··· Available data
import Literature.MathematicalPhysics.QuantumFieldTheory.Balaban1983to89.B9Ineq349MultiLevelTorusL0
import Literature.MathematicalPhysics.QuantumFieldTheory.Balaban1983to89.B8Ineq198MultiLevelBoxL0
import Literature.MathematicalPhysics.QuantumFieldTheory.Balaban1983to89.B6Geom246MultiLevelBoxL0
import Literature.MathematicalPhysics.QuantumFieldTheory.Balaban1983to89.B6Geom246MultiLevelTorusL0
import Literature.MathematicalPhysics.QuantumFieldTheory.Balaban1983to89.B6Ineq268MultiLevelBoxL0
import Literature.MathematicalPhysics.QuantumFieldTheory.Balaban1983to89.B6MultiLevelBoxOperatorL0
import Literature.MathematicalPhysics.QuantumFieldTheory.Balaban1983to89.B6MultiLevelTorusOperatorL0
import Literature.MathematicalPhysics.QuantumFieldTheory.Balaban1983to89.B8Ineq192MultiLevelTorusL0
/-!
# `Balaban1983to89.B8Ineq198MultiLevelTorusL0` — LEVEL-0 TWIN (programme G-F3′-L0, sub-row G-F3′-L0∕B8 «N05 cone»; director-ym LINE №27 ∕ №35, UV3-NODE §24.5; plan `lit-balaban-r03/G-F3L0-PLAN.md`, row log `lit-balaban-lead/ROW-G-F3p-L0.md` §7) of `B8Ineq198MultiLevelTorus`:
the same declarations, SAME NAMES AND STATEMENTS, for nested families WITH print's region `Λ₀ = T ∖ Ω₁` ADMITTED (structures
`B6MultiLevelBoxOperatorL0.Domains` / `B6MultiLevelTorusOperatorL0.TDomains`: levels `0, …, k`, the level-`0` block a single site, `Q′₀ = id`,
finite weight `a₀` — print p.225 (2.14) «Σ_{j=0}^k … (Q′₀λ)(x) = λ(x), x ∈ Λ₀», p.229 «taking a sequence (2.1) … smallest possible domains B^j(Λ_j),
and considering the operator Δ_a defined by (2.19), (2.20) for this sequence»).  Every `D`-free object is the lineage's, consumed BY NAME; no existing
module is touched; no fact is minted.  Unit `lit-balaban-p38` (p38 gen 36; second hand of sub-row G-F3′-L0∕B8 «N05 cone» — director-ym №35 2026-08-27T23:07:41Z, OWNER `lit-balaban-r05`, consumer pub-ymgap∕dag-n05-c by endpoint name; port discipline and tooling r03 gen 36∕37, PLAN v1.5); B8 fold owner r05, B9 fold owner r06; referee ref-4.  THE TWIN'S DOCUMENTATION FOLLOWS
VERBATIM (its «levels 1 … k» / «Ω₁ = X» sentences describe the twin; here `j` runs from `0` and `Ω₁` may be a proper subset).

# `Balaban1983to89.B8Ineq198MultiLevelTorus` — T. Bałaban, *Spaces of regular gauge field configurations on a lattice and gauge
# fixing conditions*, Commun. Math. Phys. **99** (1985) 75–102 [Balaban1985RegularSpaces], p. 92 **(1.98), R-half «|Rf|₍₋₂₎ ≦
# B′₀|f|₍₋₂₎»** and p. 93 **(1.101) «G′ is a bounded operator from a space with the norm |·|₍₋₂₎ into a space with the norm |·|
# for functions, and the norm |·|₍₋₁₎ for their first derivatives»** — **AT U₀ = 1 ON PRINT'S CARRIER: THE GENUINE `k`-LEVEL
# NESTED-DOMAIN TORUS FAMILY `T_η = Ω₁ ⊃ … ⊃ Ω_k` OF [B6] §2**, for the GENUINE multi-level torus `G′ = Δ′_a⁻¹ = gmlT`, `Q′`, `Q′*` and
# the projection `R = I − G′Q′*(Q′G′²Q′*)⁻¹Q′G′` of [4] (3.25), the [B6] Prop. 2.2 majorants and the inverse `(Q′G′²Q′*)⁻¹` entering BY
# THEIR PRINTED PROPERTIES

statement-level skeleton of published theorems with citation tags; proofs where landed; nothing here is a claim about the Yang–Mills mass gap

PDF held: `paper:balaban1985-cmp99-regular-spaces-gauge-fixing` (journal page = PDF page + 74); text layer of p. 92 [PDF 18] l. 17–18 and
(1.98), p. 93 [PDF 19] (1.100)–(1.102), as re-read by this seat's lineage for the Neumann-box twin `B8Ineq198MultiLevelBox` (gen 45).  The
norms are B8 p. 86 [PDF 12] «|A|₍α₎ = sup_j sup_{Ω_j} (Lʲη)^{−α}|A|» = [4] (3.41) p. 397 («For α negative we can take Ω_j instead of
Ω_j∖Ω_{j+1}»), typed `B8ScaledSupNorm.msup`.

CITATION HEADER (lean-in-tree rule).  Cell `lit-balaban` (HOME `run/shared/lean/pub/lit-balaban/`), unit `lit-balaban-r05` gen 54 (B8
reader/typer and fold owner; free target under protocol G.5-34(d), successor list (iii-b) of HOME/lit-balaban-r05/HANDOFF.md § gen 52/53;
the announced continuation of `B8Ineq192MultiLevelTorus` p342575 / `B9Ineq349MultiLevelTorus` p343258).  WHAT IS REPRODUCED = SKELETON
rows **B8.Claim@92** (in the WEIGHTED norm), **B8.Eq1.99** member (1.98) R-half and **B8.Eq1.101** (the G′ sentence), as
«kernel-checked proofs of a model instance» on the multi-level flat TORUS carriers of p21's `B6MultiLevelTorusOperator` /
`B6Geom246MultiLevelTorus` (`TDomains d ℓ M_h k P R`, `Ω₁ = T_η`; [B6] p. 224 «we admit the case when some domains Ω_j are equal to
T_η»).  TWO KINDS OF ANALYTIC INPUT ENTER AS ARGUMENTS (the device of the two torus predecessors; D-0026: hypotheses of theorems, no
`… : Prop` fact minted): (a) the [B6] Prop. 2.2 majorants of `G′`, `Dd μ·G′`, `G′·(Dd μ)ᵀ`, `Lap·G′` on the torus geometry (entries 1, 2,
3, 6 of (2.67)) in the `HasMajorant` shapes of p21's `prop22_first_multiLevelTorus` (T4 p342287 ✓), `prop22_second_multiLevelTorus`
(T6 p343094 ✓, `∇_μ = dT N₀ μ`), `prop22_sixth_multiLevelTorus` (T5 p342798 ✓, `−Δ_T = perLapT N₀`) and `prop22_third_multiLevelTorus`
(p21's `B6Prop22AdjMultiLevelTorus`, staged READY in `lit-balaban-p21/lean/`, filing) — `∇_μ` and `Δ` kept as ARBITRARY fine matrices
`Dd μ`, `Lap` here; (b) the inverse `(Q′G′²Q′*)⁻¹` as an operator `G` on `𝔅` with the printed (2.87) kernel bound.  The hypothesis-free forms of the box file's §5 (THE inverse, by `prop23_multiLevelBox`) have no torus
analogue yet (no torus Prop. 2.3 in the tree) and are NOT reproduced.  Theorems only; 0 `def`; every input BY NAME; 0 sorry.

WHAT IS PRINTED (verbatim).  p. 92 [PDF 18]: *"Let us recall that from Theorems 3.1, 3.2 of [4] it follows that |Rf| ≦ B′₀|f|, hence
the operator R[…]R has a L^∞ norm bounded by O(α₄)B′₀²."* … *"Thus it is a function with a bounded norm |·|₍₋₂₎.  The operators R
and V are bounded in this norm, and we have |Rf|₍₋₂₎ ≦ B′₀|f|₍₋₂₎, |Vf|₍₋₂₎ ≦ O(α₄)|f|₍₋₂₎. (1.98)"*; p. 93 [PDF 19]: *"Equations
(1.95) can be changed into the equivalent equation λ = G′RD\*A + G′R𝔉₄(λ, Dλ, A, D\*A). (1.100) … One of the results of [4], Theorem
3.1, tells us that G′ is a bounded operator from a space with the norm |·|₍₋₂₎ into a space with the norm |·| for functions, and
the norm |·|₍₋₁₎ for their first derivatives. Thus we have |G′R𝔉(λ, Dλ, A, D\*A)|, |DG′R𝔉(λ, Dλ, A, D\*A)|₍₋₁₎ ≦ O(1)B′₀ξ₁(α₀ + α₁
+ 3α₄²) on Ω_j (1.101)"*.  [4] = T. Bałaban, *Propagators for lattice gauge theories in a background field*, Commun. Math. Phys.
**99** (1985) 389–434 [Balaban1985BackgroundPropagators]: (3.41) p. 397, (3.47) p. 398 «Using Lemma 2.1 in [4] we may replace the
factor (Lʲη)^α by (Lʲη)^β(L^{j′}η)^γ with β + γ = α», (3.49) p. 399, (3.25) p. 394, and p. 399 «This way the theorems are reduced to
the corresponding theorems for propagators without external gauge field. They were proved in [4].» ([B6] = T. Bałaban, *Propagators
and renormalization transformations for lattice gauge theories. II*, Commun. Math. Phys. **96** (1984) 223–250
[Balaban1984PropagatorsII]: p. 224 (Ω₁ = T_η admitted), Prop. 2.2 (2.67) p. 234, Prop. 2.3 (2.87) p. 238, Lemma 2.1 (2.60)–(2.61) p. 234,
(2.52)–(2.55) p. 232, (2.69) p. 235).

WHAT THIS FILE PROVES (theorems only; every input BY NAME; imports `B9Ineq349MultiLevelTorus` (⊇ `B8Ineq192MultiLevelTorus` ⊇ p21's
torus chain T1–T3) and `B8Ineq198MultiLevelBox` (for the p. 86-norm dictionary, which reads only the level map and applies verbatim at
`D.toDomains`)).  Weights read at the point's own level `j = D.lev x`: «|f|₍₋ₙ₎ ≦ S» ⟺ `|f(z)| ≦ S·(L^{j(z)})⁻ⁿ` for all points `z`.
* §1 ENGINE on the torus (twins of the box file's §1): `hasMajorant_of_kernelBoundT` (a (3.49)-shaped kernel bound ⇒ block majorant
  `Be^{−ρd_T}`), `apply_le_of_invPowT` (a block majorant applied to a `(Lʲ)⁻ⁿ`-weighted input under (2.60)/(2.61) on `geomTB`/`geomT`),
  `rowSum_and_thresholdT` (Lemma 2.1 on the torus `lemma21_torus` at a given rate + the (2.60) threshold, «RM sufficiently large» explicit).
* §2 **`ineq198R_multiLevelTorus`** — for every exponent `n`: under the FIRST Prop.-2.2 majorant hypothesis and for EVERY `G` with the
  (2.87)-bound, `|(Pf)(x)| ≦ B′₀(L^{j(x)})⁻ⁿS` and **`|(Rf)(x)| ≦ B′₀(L^{j(x)})⁻ⁿS`** whenever `|f(z)| ≦ S(L^{j(z)})⁻ⁿ` (`R = rProjMLT = 1 −
  pProjMLT`); `n = 2` is the printed (1.98) R-half.  Mechanism = B8 p. 92 / [4] p. 399: the (3.49)₀ kernel bound of `P` on the torus
  (`ineq349_multiLevelTorus`, entry 1; its `∇`-hypothesis fed the zero family) ⇒ block majorant ⇒ «using again Lemma 2.1».
* §3 **`ineq1101_multiLevelTorus`** — for every `n`, under the FOUR Prop.-2.2 majorant hypotheses (entries 1, 2, 3, 6; no `G`):
  `|(G′f)(x)| ≦ C′(Lʲ)²(Lʲ)⁻ⁿS`, `|(Dd μ·G′f)(x)| ≦ C′Lʲ(Lʲ)⁻ⁿS`, `|(G′(Dd μ)ᵀf)(x)| ≦ C′Lʲ(Lʲ)⁻ⁿS`, `|(Lap·G′f)(x)| ≦ C′(Lʲ)⁻ⁿS`;
  **`ineq1101_multiLevelTorus_two`** — `n = 2` = THE PRINTED SENTENCE OF (1.101) (+ `G′∇*`, + the Δ-entry).
* §4 **`ineq1101_GR_multiLevelTorus`** — the composite letter `G′R` of (1.100)–(1.101): `|(G′Rf)(x)| ≦ C″S`, `|(Dd μ·G′Rf)(x)| ≦ C″(Lʲ)⁻¹S`
  for `|f(z)| ≦ S(L^{j(z)})⁻²`.
* §5 IN PRINT'S OWN NORM `|·|₍α₎` of p. 86 = `B8ScaledSupNorm.msup (ℓ+1) k 1 α (Ω_j := {z : j ≤ lev z})`: **`ineq198R_multiLevelTorus_msup`**
  (`|Rf|₍₋ₙ₎ ≦ B′₀|f|₍₋ₙ₎`, `|Pf|₍₋ₙ₎ ≦ B′₀|f|₍₋ₙ₎`) and **`ineq1101_multiLevelTorus_msup`** (`|G′f|₍₀₎, |Dd μ·G′f|₍₋₁₎, |G′(Dd μ)ᵀf|₍₋₁₎,
  |Lap·G′f|₍₋₂₎ ≦ C′|f|₍₋₂₎`) — the printed shapes of (1.98) and (1.101) symbol for symbol, under the same hypotheses.
With this file EVERY [4]-input of B8 Sects. D–E built from the SCALAR letters `G′`, `(Q′G′²Q′*)⁻¹`, `H′`, `R` ((1.92) + Δ-entry, «Q′H′ =
I», «|Rf| ≦ B′₀|f|», (1.98) R-half, (1.101), (3.49)) is a theorem at U₀ = 1 ON PRINT'S CARRIER `T_η` modulo the named Prop.-2.2/2.3
inputs of p21's torus chain (HOME/lit-balaban-r05/B8-CLOSURE.md §2 (h), §3.1(a)).

HONEST SCOPE / NOT CLAIMED.  (i) As the two torus predecessors: levels `1 … k` with `Ω₁ = T_η`, background `U₀ = 1` (`A = 0`), scalar
fibre, lattice units `η = 1` at the finest level, `m² = 0`, `x ∈ Ω_j` read at the point's own level; the Prop.-2.2 majorants and
`(Q′G′²Q′*)⁻¹` are ARGUMENTS (conditional on inhabitants: entries 1/2/6 in the tree by p21 (T4/T6/T5), entry 3 READY, torus Prop. 2.3 not
begun — hence no `M_h ≥ 3`, «M large», `P_μ ≥ 4` or weight-window hypothesis here); constants EXISTENTIAL (functions of `d, ℓ, C, δ₀, C₁, δ₁, n`),
thresholds «RM sufficiently large» explicit and `n`-dependent.  (ii) The general statements at a regular background `U₀ ∈ 𝔄_k` ([4]
Thms 3.1–3.3) stay the typed leaves / function-level theorems of `B8Ineq198R`, `B8Ineq192Op`, `B9Ineq347AllEntries`; rows B8.Claim@92 /
B8.Eq1.99 / B8.Eq1.101 heads are NOT changed by this instance (owner's standing word).  (iii) The (1.98) V-half is `B8Ineq197.ineq198_local`;
the abstract normed spaces of `B8SectDSource` are not instantiated here.  NOT summit progress, NOT continuum, NOT Clay.

RELATED IN THE TREE, NOT DUPLICATED (stem check 2026-08-22T23:06Z: `ls Balaban1983to89 | grep -i '198\|1101'` = `B8Ineq198R` (function
level), `B8Ineq198MultiLevelBox` (the Neumann-box twin, whose p. 86-norm dictionary is used BY NAME), `B5Ineq1101QGQTorus`,
`B15Ineq198ConcreteC`, `B16Eq1101Subtraction`, `B16Exp198*` (other papers); no multi-level torus instance): `B8Ineq192MultiLevelTorus.*`,
`B9Ineq349MultiLevelTorus.*`, `B6Geom246MultiLevelTorus.*`, `B6MultiLevelTorusOperator.*` (USED BY NAME), `B8SectDSource.*` (the consumer of
the two hypotheses; not modified), `B8ScaledSupNorm.*` (the p. 86 norm; not modified).
-/

namespace Literature.MathematicalPhysics.QuantumFieldTheory.Balaban1983to89.B8Ineq198MultiLevelTorusL0

open Finset Matrix
open B4Reflection242 (boxDom)
open B6MultiLevelBoxOperator hiding Domains mlOp_apply
open B6MultiLevelBoxOperatorL0
open B6MultiLevelTorusOperator hiding TDomains mlOpT_apply mlOpT_eq_reindex_chart mlOpT_mul_reindex mlOpT_tshift
open B6MultiLevelTorusOperatorL0
open B6Geom246MultiLevelBox hiding Touch blkOf blkOf_corner blkOf_eq_iff_blk blkOf_eq_of_blk_i_eq blkOf_val bond bond_adj bset cen connected coord_bounds corner corner_mem csys dist_blkOf_le_box dist_blkOf_le_coord dist_blkOf_le_line dist_cen_le_of_adj dist_cen_le_of_touch dist_le_one_of_near dist_toR_cen_le exists_blkOf_eq geom lemma21_box lev_corner lev_eq_of_blkOf_eq levelGap pack reachable_blkOf reachable_of_near realizes scale_bounds touch_symm triangle_refl_nonneg walk_disp
open B6Geom246MultiLevelBoxL0
open B6Geom246MultiLevelTorus hiding TouchT blkHom blkMap blkMap_blkOf blkMap_injective blkMap_surjective blkOf_tshift_eq bondT bondT_adj bond_le_bondT connectedT csysT distT_le_dist_box distT_le_dist_chart dist_posT_le_of_adj dist_posT_le_of_touchT dist_site_posT_le geomT label_bounds lemma21_torus levelGapT packT posT realizesT touchT_symm triangle_refl_nonneg_T walk_dispT
open B6Geom246MultiLevelTorusL0
open B6Ineq268MultiLevelBox hiding QB QB_apply QsB QsB_apply W W_eq W_pos Xk abs_qB abs_qB_le card_blkOf_le csysB geomB geomB_L geomB_M geomB_R geomB_RM geomB_RM_nonneg geomB_Site geomB_dist geomB_eta geomB_len geom_len ineq268_multiLevelBox instDecidableEqGeomBSite kerOp_Xk levelSepB qB qB_ne_zero realizesB refl_nonnegB sum_abs_qB_le symmB triangleB
open B6Ineq268MultiLevelBoxL0
open B6RandomWalk (HasMajorant BlockSupp hasMajorant_mono)
open B6Ineq261LevelGap (K261 K261_nonneg theta_lt_one_of_log)
open B6Expansion282 (kerOp)
open B6Prop23Chain (mat)
open B8Ineq192MultiLevelBox (abs_apply_le_of_levelBound levelRowSum_le ineq261With_of_le)
open B8Ineq192MultiLevelTorusL0
open B9Ineq349MultiLevelTorusL0 (pProjMLT rProjMLT_eq_one_sub_pProjMLT ineq349_multiLevelTorus)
······
— How to complete this task —
From the records above, copy out the line with "# fixing conditions*, Commun.", the line with "proofs of a", and every line between them, word for word.

— Expected answer —
# fixing conditions*, Commun. Math. Phys. **99** (1985) 75–102 [Balaban1985RegularSpaces], p. 92 **(1.98), R-half «|Rf|₍₋₂₎ ≦
# B′₀|f|₍₋₂₎»** and p. 93 **(1.101) «G′ is a bounded operator from a space with the norm |·|₍₋₂₎ into a space with the norm |·|
# for functions, and the norm |·|₍₋₁₎ for their first derivatives»** — **AT U₀ = 1 ON PRINT'S CARRIER: THE GENUINE `k`-LEVEL
# NESTED-DOMAIN TORUS FAMILY `T_η = Ω₁ ⊃ … ⊃ Ω_k` OF [B6] §2**, for the GENUINE multi-level torus `G′ = Δ′_a⁻¹ = gmlT`, `Q′`, `Q′*` and
# the projection `R = I − G′Q′*(Q′G′²Q′*)⁻¹Q′G′` of [4] (3.25), the [B6] Prop. 2.2 majorants and the inverse `(Q′G′²Q′*)⁻¹` entering BY
# THEIR PRINTED PROPERTIES

statement-level skeleton of published theorems with citation tags; proofs where landed; nothing here is a claim about the Yang–Mills mass gap

PDF held: `paper:balaban1985-cmp99-regular-spaces-gauge-fixing` (journal page = PDF page + 74); text layer of p. 92 [PDF 18] l. 17–18 and
(1.98), p. 93 [PDF 19] (1.100)–(1.102), as re-read by this seat's lineage for the Neumann-box twin `B8Ineq198MultiLevelBox` (gen 45).  The
norms are B8 p. 86 [PDF 12] «|A|₍α₎ = sup_j sup_{Ω_j} (Lʲη)^{−α}|A|» = [4] (3.41) p. 397 («For α negative we can take Ω_j instead of
Ω_j∖Ω_{j+1}»), typed `B8ScaledSupNorm.msup`.

CITATION HEADER (lean-in-tree rule).  Cell `lit-balaban` (HOME `run/shared/lean/pub/lit-balaban/`), unit `lit-balaban-r05` gen 54 (B8
reader/typer and fold owner; free target under protocol G.5-34(d), successor list (iii-b) of HOME/lit-balaban-r05/HANDOFF.md § gen 52/53;
the announced continuation of `B8Ineq192MultiLevelTorus` p342575 / `B9Ineq349MultiLevelTorus` p343258).  WHAT IS REPRODUCED = SKELETON
rows **B8.Claim@92** (in the WEIGHTED norm), **B8.Eq1.99** member (1.98) R-half and **B8.Eq1.101** (the G′ sentence), as
«kernel-checked proofs of a model instance» on the multi-level flat TORUS carriers of p21's `B6MultiLevelTorusOperator` /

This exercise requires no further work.